Isaacman made the announcement during the opening keynote for NASA’s Ignition Day event during which the space agency was providing updates on a number of Artemis-related initiatives and Trump’s National Space Policy.
“It should not be much of a surprise that we intend to pause Gateway in its current form and focus on building lunar infrastructure that supports sustained operations on the surface,” Isaacman told attendees. “We will pivot agency talent and hardware already working on Gateway to the surface or other programs.”
However, suspension of the Gateway project – which would have resulted in the construction of the first space station outside of Earth orbit – may come as a surprise to NASA’s international partners on the project, namely the European Space Agency, Canada, and Japan. All had discussed the project as an international effort to continue the partnership established on the ISS into the next frontier in space.
JAXA, the CSA, and ESA have already supplied components and systems for the Gateway, most notably the European-built HALO habitation module, which was delivered to NASA in April 2025, along with multiple modules constructed by ESA for inclusion on the now-mothballed space station.

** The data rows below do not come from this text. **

import Literature.NumberTheory.LFunctions.AbelianFrobeniusDensity
import HarnessLib

/-!
# `CubicEscape`, part 1: the subgroup-orthogonality lever

Topic `Summits/QuantumAdvantage/QuantumAdvantage/Theorems`, helper for the crux `DegreeOnePrimesEscape`
(stmt-QuantumAdvantage-11543) of route `LinnikCubicClassGroups`; cell B2b-1 (linnik-cubic), PART B.
HONEST FRAMING: the value of this file is a THEOREM (kernel-checked lemmas) — not summit progress.

Copied (attributed) from the skeleton of line `subgroup-orthogonality-escape`
(`Cruxes/DegreeOnePrimesEscape/Lines/subgroup-orthogonality-escape.lean`, §2–§3, second lead 2026-08-16)
so that the per-field composition `escape_of_inputs` (sequel file `…CubicEscape.lean`) can be IMPORTED:

* the lever — subgroup orthogonality in dual form (`index_mul_sum_filter_mem_le`): if every
  non-trivial character trivial on `M` has `∑_g Re χ(g) a(g) ≤ B` then
  `[G:M] ∑_{g ∈ M} a(g) ≤ ∑_g a(g) + ([G:M] − 1) B`; the lifted characters are written with the tree's
  `AbelianDensity.toMulHom` (no new definition). (The numerical size lemmas of the skeleton's §3 are
  already landed as `Dock.size_ineq`, `Dock.pow_bound` in `…Composition.lean`.)
-/

noncomputable section


namespace Summit.QuantumAdvantage.QuantumAdvantage.Theorems.DegreeOnePrimesEscape

namespace CubicEscape

/-! ## §1 The lever: subgroup orthogonality in dual form (finite abelian groups) -/

section Orthogonality

variable {G : Type*} [CommGroup G]

open Literature.NumberTheory.LFunctions.AbelianDensity (toMulHom toMulHom_apply)

/-- The character of `G` lifted from an additive character `ψ` of `G ⧸ M` is trivial on `M`. [folklore] -/
theorem liftChar_apply_of_mem (M : Subgroup G) (ψ : AddChar (Additive (G ⧸ M)) ℂ) {g : G}
    (hg : g ∈ M) : ((toMulHom ψ).comp (QuotientGroup.mk' M)).toHomUnits g = 1 := by
  ext
  rw [MonoidHom.coe_toHomUnits, MonoidHom.comp_apply, QuotientGroup.mk'_apply, toMulHom_apply,
    (QuotientGroup.eq_one_iff g).mpr hg, ofMul_one, AddChar.map_zero_eq_one, Units.val_one]

/-- The lift of a non-trivial character of `G ⧸ M` is non-trivial. [folklore] -/
theorem liftChar_ne_one (M : Subgroup G) {ψ : AddChar (Additive (G ⧸ M)) ℂ} (hψ : ψ ≠ 0) :
    ((toMulHom ψ).comp (QuotientGroup.mk' M)).toHomUnits ≠ 1 := by
  intro h
  apply hψ
  rw [AddChar.eq_zero_iff]
  intro q
  obtain ⟨g, hg⟩ : ∃ g : G, (g : G ⧸ M) = Additive.toMul q := QuotientGroup.mk_surjective _
  have h1 := congrArg (fun χ : G →* ℂˣ => ((χ g : ℂˣ) : ℂ)) h
  simp only [MonoidHom.coe_toHomUnits, MonoidHom.comp_apply, QuotientGroup.mk'_apply, toMulHom_apply,
    MonoidHom.one_apply, Units.val_one] at h1
  rwa [hg, ofMul_toMul] at h1

open scoped Classical in
/-- `∑_ψ Re ψ(ḡ) = [G:M]·[g ∈ M]` over the characters of `G ⧸ M`. [folklore] -/
theorem sum_re_addChar_quotient [Finite G] (M : Subgroup G) (g : G) :
    ∑ ψ : AddChar (Additive (G ⧸ M)) ℂ, (ψ (Additive.ofMul (g : G ⧸ M))).re =
      if g ∈ M then (M.index : ℝ) else 0 := by
  classical
  haveI : Fintype G := Fintype.ofFinite G
  have h := AddChar.sum_apply_eq_ite (α := Additive (G ⧸ M)) (Additive.ofMul (g : G ⧸ M))
  rw [← Complex.re_sum]
  have hiff : (Additive.ofMul (g : G ⧸ M) = 0) ↔ g ∈ M := by
    rw [ofMul_eq_zero, QuotientGroup.eq_one_iff]
  have hcard : (Fintype.card (Additive (G ⧸ M)) : ℝ) = (M.index : ℝ) := by
    rw [Subgroup.index_eq_card, Nat.card_eq_fintype_card,
      Fintype.card_congr (Additive.ofMul (α := G ⧸ M)).symm]
  by_cases hg : g ∈ M
  · rw [if_pos hg]
    have h' : ∑ ψ : AddChar (Additive (G ⧸ M)) ℂ, ψ (Additive.ofMul (g : G ⧸ M)) =
        (Fintype.card (Additive (G ⧸ M)) : ℂ) := by
      rw [h, if_pos (hiff.mpr hg)]
    rw [h', Complex.natCast_re, hcard]
  · rw [if_neg hg]
    have h' : ∑ ψ : AddChar (Additive (G ⧸ M)) ℂ, ψ (Additive.ofMul (g : G ⧸ M)) = 0 := by
      rw [h, if_neg (mt hiff.mp hg)]
    rw [h', Complex.zero_re]

/-- The number of characters of `G ⧸ M` is the index. [folklore] -/
theorem card_addChar_quotient [Finite G] (M : Subgroup G) :
    Fintype.card (AddChar (Additive (G ⧸ M)) ℂ) = M.index := by
  classical
  haveI : Fintype G := Fintype.ofFinite G
  rw [AddChar.card_eq, Subgroup.index_eq_card, Nat.card_eq_fintype_card,
    Fintype.card_congr (Additive.ofMul (α := G ⧸ M)).symm]

open scoped Classical in
/-- **Subgroup orthogonality, dual form.** For weights `a : G → ℝ` on a finite abelian group and a
subgroup `M`: if every NONTRIVIAL character trivial on `M` satisfies the one-sided bound
`∑_g Re χ(g)·a(g) ≤ B`, then `[G:M] · ∑_{g ∈ M} a(g) ≤ ∑_g a(g) + ([G:M] − 1)·B`
(expand `1_M = [G:M]⁻¹ ∑_{χ ∈ M^⊥} χ` and separate `χ = 1`). [folklore] -/
theorem index_mul_sum_filter_mem_le [Fintype G] (M : Subgroup G) (a : G → ℝ) (B : ℝ)
    (hB : ∀ χ : G →* ℂˣ, χ ≠ 1 → (∀ g ∈ M, χ g = 1) →
      ∑ g, ((χ g : ℂˣ) : ℂ).re * a g ≤ B) :
    (M.index : ℝ) * ∑ g ∈ Finset.univ.filter (· ∈ M), a g ≤
      ∑ g, a g + ((M.index : ℝ) - 1) * B := by
  classical
  have h1 : (M.index : ℝ) * ∑ g ∈ Finset.univ.filter (· ∈ M), a g
      = ∑ g : G, (∑ ψ : AddChar (Additive (G ⧸ M)) ℂ, (ψ (Additive.ofMul (g : G ⧸ M))).re) * a g := by
    rw [Finset.mul_sum, Finset.sum_filter]
    refine Finset.sum_congr rfl fun g _ => ?_
    rw [sum_re_addChar_quotient]
    split_ifs <;> simp
  have h2 : ∑ g : G, (∑ ψ : AddChar (Additive (G ⧸ M)) ℂ, (ψ (Additive.ofMul (g : G ⧸ M))).re) * a g
      = ∑ ψ : AddChar (Additive (G ⧸ M)) ℂ, ∑ g : G, (ψ (Additive.ofMul (g : G ⧸ M))).re * a g := by
    simp_rw [Finset.sum_mul]
    exact Finset.sum_comm
  rw [h1, h2, ← Finset.add_sum_erase _ _ (Finset.mem_univ (0 : AddChar (Additive (G ⧸ M)) ℂ))]
  have h0 : ∑ g : G, ((0 : AddChar (Additive (G ⧸ M)) ℂ) (Additive.ofMul (g : G ⧸ M))).re * a g
      = ∑ g, a g := by
    simp
  rw [h0]
  have hcard : ((Finset.univ.erase (0 : AddChar (Additive (G ⧸ M)) ℂ)).card : ℝ) =
      (M.index : ℝ) - 1 := by
    rw [Finset.card_erase_of_mem (Finset.mem_univ _), Finset.card_univ, card_addChar_quotient,
      Nat.cast_sub (Nat.one_le_iff_ne_zero.mpr (Subgroup.index_ne_zero_of_finite (H := M))), Nat.cast_one]
  have hrest : ∑ ψ ∈ Finset.univ.erase (0 : AddChar (Additive (G ⧸ M)) ℂ),
      ∑ g : G, (ψ (Additive.ofMul (g : G ⧸ M))).re * a g ≤ ((M.index : ℝ) - 1) * B := by
    calc ∑ ψ ∈ Finset.univ.erase (0 : AddChar (Additive (G ⧸ M)) ℂ),
          ∑ g : G, (ψ (Additive.ofMul (g : G ⧸ M))).re * a g
        ≤ ∑ ψ ∈ Finset.univ.erase (0 : AddChar (Additive (G ⧸ M)) ℂ), B := by
          refine Finset.sum_le_sum fun ψ hψ => ?_
          have hne : ψ ≠ 0 := Finset.ne_of_mem_erase hψ
          have h := hB (((toMulHom ψ).comp (QuotientGroup.mk' M)).toHomUnits) (liftChar_ne_one M hne)
            (fun g hg => liftChar_apply_of_mem M ψ hg)
          simpa only [MonoidHom.coe_toHomUnits, MonoidHom.comp_apply, QuotientGroup.mk'_apply,
            toMulHom_apply] using h
      _ = ((M.index : ℝ) - 1) * B := by rw [Finset.sum_const, nsmul_eq_mul, hcard]
  linarith

end Orthogonality

end CubicEscape

end Summit.QuantumAdvantage.QuantumAdvantage.Theorems.DegreeOnePrimesEscape

end
import Summits.ABC.ABC.Theorems.DefiniteXiDefiniteRTControlPrimeTwoFacts
import HarnessLib

/-!
# Line `TwoFacts` — crux `DefiniteXi.DefiniteRTControlPrime` (stmt-ABC-11338): 2-stub skeleton CANDIDATE

Status: CANDIDATE, NOT REGISTERED (written by stub-ideation k3 g13, which may not touch the registered
skeleton).  A seat with registration rights (lead / cruxplan / cstrat / operator) registers it with

  ledger skeleton check "$(ledger crux dir stmt-ABC-11338)/Lines/TwoFacts.lean" --crux stmt-ABC-11338

which keeps the two surviving stubs VERBATIM (same names, same signatures as in `Lines/Sketch.lean`,
so their STUB-IDEAS threads stay valid) and expires the redundant `stub_pastenLemma68`
(`PastenShimura2024_lemma_6_8`, Mazur–Kenku-complete as typed and not needed by the crux).

Composition = the LANDED theorem `definiteRTControlPrime_of_two_facts` (p838145,
`Theorems/DefiniteXiDefiniteRTControlPrimeTwoFacts.lean`): the crux from Takahashi 2001 Thm 2.3 (coprime
form) and Pasten's `163·δ` bound alone, `C = 4·163³`.
-/

set_option linter.dupNamespace false

namespace Summit.ABC.ABC.Cruxes.DefiniteRTControlPrime.TwoFacts

open Literature.NumberTheory.EllipticCurves
open Literature.NumberTheory.EllipticCurves.ModularForms
open Summit.ABC.ABC.Theses.DefiniteXi

/-- stub 1 (named fact, VERBATIM as in `Lines/Sketch.lean`): Takahashi 2001 Thm 2.3, coprime form.
[cite: Takahashi2001, Thm. 2.3 (p. 79)] -/
theorem stub_takahashi : takahashi2001_thm_2_3_of_coprime := by
  sorry

/-- stub 2 (named fact, VERBATIM as in `Lines/Sketch.lean`): Pasten 2024 §3, `deg D_min ≤ 163 · deg D_opt`.
[cite: PastenShimura2024, §3 p. 13] -/
theorem stub_pasten163 : PastenShimura2024_minimalDegree_le_163_mul := by
  sorry

/-- The crux BY NAME from the two stubs (kernel-checked composition = landed `…_of_two_facts`). -/
theorem DefiniteRTControlPrime_of : Summit.ABC.ABC.Theses.DefiniteXi.DefiniteRTControlPrime :=
  Summit.ABC.ABC.Theorems.DefiniteRTControlPrime.definiteRTControlPrime_of_two_facts
    stub_takahashi stub_pasten163

end Summit.ABC.ABC.Cruxes.DefiniteRTControlPrime.TwoFacts
/-- **"At most once" at `p ∈ {5, 7}` from Kato on the starred twist.** Granted Kato's fact (F″,
`kato_neron_isIntegral_twistedSymbolSum_of_additive_five_le`) and Modularity (`hnf`): let `W/ℚ` be globally
minimal, additive at `p ∈ {5, 7}` with `E[p]` irreducible and no `Iₙ*` fibre at `(p)`, of UNSTARRED type
(`ord_p Δ_min(W) < 6`), with a lattice-optimal conductor-level datum `D`; let `C • W^{(p*)} = V` be a globally
minimal model of the twist, and suppose every globally minimal `V₀ ∼ V` (additive at `p`) has
`4 ≤ ord_p Δ_min(V₀)` — so that `V₀(ℚ_p)[p] = 0` (Mazur 1977 III §5,
`Additive.eq_zero_of_prime_nsmul_eq_zero_of_addv_of_four_le`). Then **`ord_p c(D) ≤ 1`**: Kato's cell
(`TeichmullerTwistDescent.cell57_of_kato57_of_noPTorsion`) makes the optimal curve of the class of `V`
`p`-good, the datum moves to `V` (`exists_datum_not_dvd_of_forall_optimal`), and the star involution
bounds the unstarred side (`padicValInt_c_le_one_of_twist_datum`, `ord_p u(C) = 0`).
[cite: Kato2004Asterisque, Thm. 9.7 (p. 189)] [cite: Mazur1977, Ch. III §5, Step 1, p. 158]
[cite: EdixhovenManin1991, §4 (typescript L602–640)] -/
theorem padicValInt_c_le_one_of_unstarred_of_kato
    (hK : kato_neron_isIntegral_twistedSymbolSum_of_additive_five_le) (hnf : exists_isNewformOf)
    (hp57 : p = 5 ∨ p = 7) (W V : WeierstrassCurve ℚ) [W.IsElliptic] [W.IsGloballyMinimal]
    [NeZero (W.conductorNorm ℤ)] [V.IsElliptic] [V.IsGloballyMinimal]
    (hadd : Addv W p) (hirr : Irr W p) (hnI : ∀ n : ℕ, W.kodairaSymbolAt (placeOf p) ≠ .Istar n)
    (hW6 : padicValInt p W.minimalDiscriminantInt < 6)
    (C : VariableChange ℚ) (hC : C • W.quadraticTwist ((-1 : ℚ) ^ (p / 2) * p) = V)
    (hfour : ∀ (V₀ : WeierstrassCurve ℚ) [V₀.IsElliptic] [V₀.IsGloballyMinimal],
      IsIsogenous V V₀ → Addv V₀ p → 4 ≤ padicValInt p V₀.minimalDiscriminantInt)
    (D : ModularParametrizationData W (W.conductorNorm ℤ))
    (hopt : ∀ z ∈ D.L.lattice, ∃ w ∈ periodLattice D.f, z = D.c * w) :
    padicValInt p D.c ≤ 1 := by
  have hp5 : 5 ≤ p := by rcases hp57 with rfl | rfl <;> norm_num
  have hp2 : p ≠ 2 := by omega
  have hjW : 0 ≤ padicValRat p W.j :=
    ManinFrameResidueProperRTameTwist.padicValRat_j_nonneg_of_addv_of_forall_kodairaSymbolAt_ne_Istar
      W hp2 hadd (placeOf p) (natGenerator_placeOf p) hnI
  obtain ⟨haddV, -, -⟩ := addv_of_twist_pStar p hp2 W V hjW hW6 C hC
  obtain ⟨hu, -⟩ := padicValRat_u_eq_zero_and_padicValInt_eq_of_twist_pStar p hp2 W V hW6 C hC
  have hirrV : Irr V p :=
    BurungaleSkinnerTianWan2024.hasIrreducibleModPGaloisRep_of_smul_eq_quadraticTwist W V p (pStar_ne_zero p) (C := C⁻¹)
      (by rw [← hC, inv_smul_smul]) hirr
  haveI : NeZero (V.conductorNorm ℤ) := ⟨(conductorNorm_pos_holds V).ne'⟩
  have hNV : V.conductorNorm ℤ = W.conductorNorm ℤ :=
    conductorNorm_eq_of_twist_pStar p hp5 W V hadd haddV C hC
  -- a `p`-good datum on `V`: Kato at the optimal curve of its class, which has no local `p`-torsion
  obtain ⟨D', hc'⟩ := exists_datum_not_dvd_of_forall_optimal p hnf V hirrV
    (fun V₀ _ _ _ D₀ hiso hopt₀ ↦ by
      have haddV₀ : Addv V₀ p := (X2.addv_iff_of_isIsogenous hiso).mp haddV
      have hirrV₀ : Irr V₀ p := (X12.irr_iff_of_isIsogenous hiso p).mp hirrV
      have h4 : 4 ≤ padicValInt p V₀.minimalDiscriminantInt := hfour V₀ hiso haddV₀
      have hPT : ∀ P : (V₀.baseChange ℚ_[p]).toAffine.Point, p • P = 0 → P = 0 := fun P hP ↦
        eq_zero_of_prime_nsmul_eq_zero_of_addv_of_four_le V₀ p hp5 haddV₀ h4 hP
      exact cell57_of_kato57_of_noPTorsion hK V₀ p D₀ hp57 haddV₀ hirrV₀ hPT hopt₀)
  exact padicValInt_c_le_one_of_twist_datum p hp2 W V hadd C hC hu D hopt
    (sq_dvd_conductorNorm_of_not_good_of_not_mult hadd) (dvd_of_eq hNV) D' hc'

/-- **`4 ≤ ord_p Δ_min` along the class of the starred twist of a type-II curve, WITHOUT
Dokchitser–Dokchitser.** If `V` is globally minimal, additive and potentially good at `p ≥ 5` with
`ord_p Δ_min(V) = 8` (type IV*), then every globally minimal `V₀ ∼ V` additive at `p` has
`ord_p Δ_min(V₀) ∈ {4, 8}`, in particular `≥ 4`: `gcd(12, ord_p Δ_min)` is a `ℚ`-isogeny invariant at a
potentially good `p ≥ 5` (tree theorem `TameDefectIsogenyInvariance.gcd_padicValInt_minimalDiscriminantInt_eq_of_isIsogenous`,
the semistability defect `e = 3`), and `gcd(12, v) = 4` forces `v ∈ {4, 8}` on the Kodaira list.
[cite: SilvermanAEC2009, Prop. VII.5.1, Cor. VII.7.2] [cite: SilvermanATAEC1994, IV Table 4.1 (PDF p. 365)] -/
theorem four_le_of_isIsogenous_of_padicValInt_eq_eight (hp5 : 5 ≤ p) (V V₀ : WeierstrassCurve ℚ)
    [V.IsElliptic] [V.IsGloballyMinimal] [V₀.IsElliptic] [V₀.IsGloballyMinimal]
    (hjV : 0 ≤ padicValRat p V.j) (h8 : padicValInt p V.minimalDiscriminantInt = 8)
    (hiso : IsIsogenous V V₀) (haddV₀ : Addv V₀ p) :
    4 ≤ padicValInt p V₀.minimalDiscriminantInt := by
  have hjV₀ : 0 ≤ padicValRat p V₀.j :=
    TameDefectIsogenyInvariance.padicValRat_j_nonneg_of_isIsogenous hp5 hjV hiso
  have hgcd := TameDefectIsogenyInvariance.gcd_padicValInt_minimalDiscriminantInt_eq_of_isIsogenous hp5 hjV hiso
  rw [h8] at hgcd
  have hvV₀ := padicValInt_minimalDiscriminantInt_mem_of_addv_of_padicValRat_j_nonneg V₀ p hp5 haddV₀ hjV₀
  rcases hvV₀ with h | h | h | h | h | h | h <;> rw [h] at hgcd ⊢ <;> revert hgcd <;> norm_num

end Core

/-! ### §2 LOW: `ord₅ c ≤ 1` on the supersingular torsion cell, granted the PUB bundle and Modularity -/

section Low

/-- **"At most once" on LOW** (`SupersingularTorsionOptimalManinUnitFive`, stmt-BirchSwinnertonDyer-23884),
**granted `KatoNeronAndCremonaFacts` (F″) and `PublishedInputsAdditiveKoly` (Modularity)**: on the cell's own
binders — `W` globally minimal, `(p, ord_p Δ_min) ∈ {(5,2),(5,3),(7,2)}`, additive, `E[p]` irreducible, NOT
`(G)`-ordinary, a `ℚ_p`-rational point of order `p`, `D` lattice-optimal at the conductor level — the Manin
valuation satisfies **`ord_p c(D) ≤ 1`**. The sub-cells `(5, 3)` (Kodaira III: `e = 4 ∣ p − 1`) and `(7, 2)`
(Kodaira II at `7`: `e = 6 ∣ p − 1`) are `(G)`-ordinary (`Additive.typeGOrd_of_addv_of_subGordHigher`), so
vacuous here; on `(5, 2)` (type II at `5`, `e = 6`, potentially supersingular) the starred twist is IV* and
its class has no local `5`-torsion WITHOUT Dokchitser–Dokchitser (`four_le_of_isIsogenous_of_padicValInt_eq_eight`),
so `padicValInt_c_le_one_of_unstarred_of_kato` applies. The cell itself (`5 ∤ c`) stays open; this is
Edixhoven's "at most once" (printed for `p > 7`) on the one supercuspidal cell below `7`.
[cite: Kato2004Asterisque, Thm. 9.7 (p. 189)] [cite: Mazur1977, Ch. III §5, Step 1, p. 158]
[cite: EdixhovenManin1991, Thm. 3 and §4] [cite: KostersPannekoek2017, Cor. 2] -/
theorem padicValInt_c_le_one_of_supersingularTorsionCell (hPK : KatoNeronAndCremonaFacts)
    (hP : PublishedInputsAdditiveKoly) :
    ∀ (W : WeierstrassCurve ℚ) [W.IsElliptic] [W.IsGloballyMinimal] (p : ℕ) [Fact p.Prime]
      [NeZero (W.conductorNorm ℤ)] (D : ModularParametrizationData W (W.conductorNorm ℤ)),
      ((p = 5 ∧ (padicValInt p W.minimalDiscriminantInt = 2 ∨ padicValInt p W.minimalDiscriminantInt = 3)) ∨
        (p = 7 ∧ padicValInt p W.minimalDiscriminantInt = 2)) →
      Addv W p → Irr W p → ¬ TypeGOrd W p →
      (∃ P : (W.baseChange ℚ_[p]).toAffine.Point, p • P = 0 ∧ P ≠ 0) →
      (∀ z ∈ D.L.lattice, ∃ w ∈ periodLattice D.f, z = D.c * w) → padicValInt p D.c ≤ 1 := by
  intro W _ _ p _ _ D hcell hadd hirr hnG _ hopt
  have hK := hPK.1
  have hnf : exists_isNewformOf := hP.2.2.2.2.2.1
  have hp57 : p = 5 ∨ p = 7 := by rcases hcell with ⟨h, -⟩ | ⟨h, -⟩ <;> simp [h]
  have hp5 : 5 ≤ p := by rcases hp57 with rfl | rfl <;> norm_num
  have hp2 : p ≠ 2 := by omega
  have hle4 : padicValInt p W.minimalDiscriminantInt ≤ 4 := by
    rcases hcell with ⟨-, h | h⟩ | ⟨-, h⟩ <;> omega
  have hnI : ∀ n : ℕ, W.kodairaSymbolAt (placeOf p) ≠ .Istar n :=
    forall_ne_Istar_of_padicValInt_le_four W p hp5 hadd hle4
  have hjW : 0 ≤ padicValRat p W.j :=
    ManinFrameResidueProperRTameTwist.padicValRat_j_nonneg_of_addv_of_forall_kodairaSymbolAt_ne_Istar
      W hp2 hadd (placeOf p) (natGenerator_placeOf p) hnI
  have hcW : CondExpTwo W p := condExpTwo_of_addv_of_five_le W p hp5 hadd
  -- the two `(G)`-ordinary sub-cells are vacuous
  rcases hcell with ⟨rfl, h2 | h3⟩ | ⟨rfl, h2⟩
  · -- type II at `5`: the starred twist is IV*
    obtain ⟨V, hVe, hVm, C, hC⟩ := exists_minimal_twist_pStar 5 W
    haveI := hVe
    haveI := hVm
    have hW6 : padicValInt 5 W.minimalDiscriminantInt < 6 := by omega
    obtain ⟨-, hjV, -⟩ := addv_of_twist_pStar 5 (by norm_num) W V hjW hW6 C hC
    obtain ⟨-, h8'⟩ := padicValRat_u_eq_zero_and_padicValInt_eq_of_twist_pStar 5 (by norm_num) W V hW6 C hC
    have h8 : padicValInt 5 V.minimalDiscriminantInt = 8 := by omega
    exact padicValInt_c_le_one_of_unstarred_of_kato 5 hK hnf (Or.inl rfl) W V hadd hirr hnI hW6 C hC
      (fun V₀ _ _ hiso haddV₀ ↦
        four_le_of_isIsogenous_of_padicValInt_eq_eight 5 (by norm_num) V V₀ hjV h8 hiso haddV₀) D hopt
  · -- type III at `5` is `(G)`-ordinary (`e = 4 ∣ 4`)
    exfalso
    refine hnG (typeGOrd_of_addv_of_subGordHigher W 5 hp5 hadd ⟨⟨not_lt.mpr hjW, hcW, ?_⟩, ?_⟩) <;>
      unfold semistabilityIndex <;> rw [h3] <;> norm_num
  · -- type II at `7` is `(G)`-ordinary (`e = 6 ∣ 6`)
    exfalso
    refine hnG (typeGOrd_of_addv_of_subGordHigher W 7 hp5 hadd ⟨⟨not_lt.mpr hjW, hcW, ?_⟩, ?_⟩) <;>
      unfold semistabilityIndex <;> rw [h2] <;> norm_num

An ESA spokesperson told The Register that its director general, Josef Aschbacher, is at the Ignition event in Washington DC today, adding: “ESA is consulting closely with its Member States, international partners and European industry to assess the implications of the announcement with further information to follow.”
JAXA and the CSA didn’t immediately respond to requests for comment.
NASA hasn’t said what it intends to do with the HALO module, though Isaacson implied NASA plans to repurpose equipment to support surface objectives.
Despite scrapping its planned lunar-orbiting space station, NASA still aims for a 2027 Artemis III launch, administrator Isaacman confirmed.
The NASA administrator said that, beginning with Artemis III, NASA intends to establish a once-a-year Moon landing cadence with Artemis IV scheduled for 2028. Isaacman said the launch cadence would advance to once every six months following the launch of Aertemis V, “with the potential to increase cadence as capabilities mature.”
NASA now plans to split its Moon base plan into three phases, beginning with a $10 billion phase one that will see the agency shift from “bespoke, infrequent missions to a repeatable, modular approach” that tests out concepts for permanent lunar habitation. Phase two and three will see NASA and its partners establish early infrastructure and permanent fixtures on the Moon’s surface.
Against this background, NASA seems intent on adopting a practically insane development pace that its record to date hasn’t proven it is capable of.
“It is essential we leave an event like Ignition with complete alignment on the national imperative that is our collective mission,” Isaacman said. “The clock is running in this great‑power competition, and success or failure will be measured in months, not years.”
In other words, time is running out to beat China to the Moon.
But what of Mars – does the abandonment of the Gateway mean the Red Planet is on hold? Apparently not.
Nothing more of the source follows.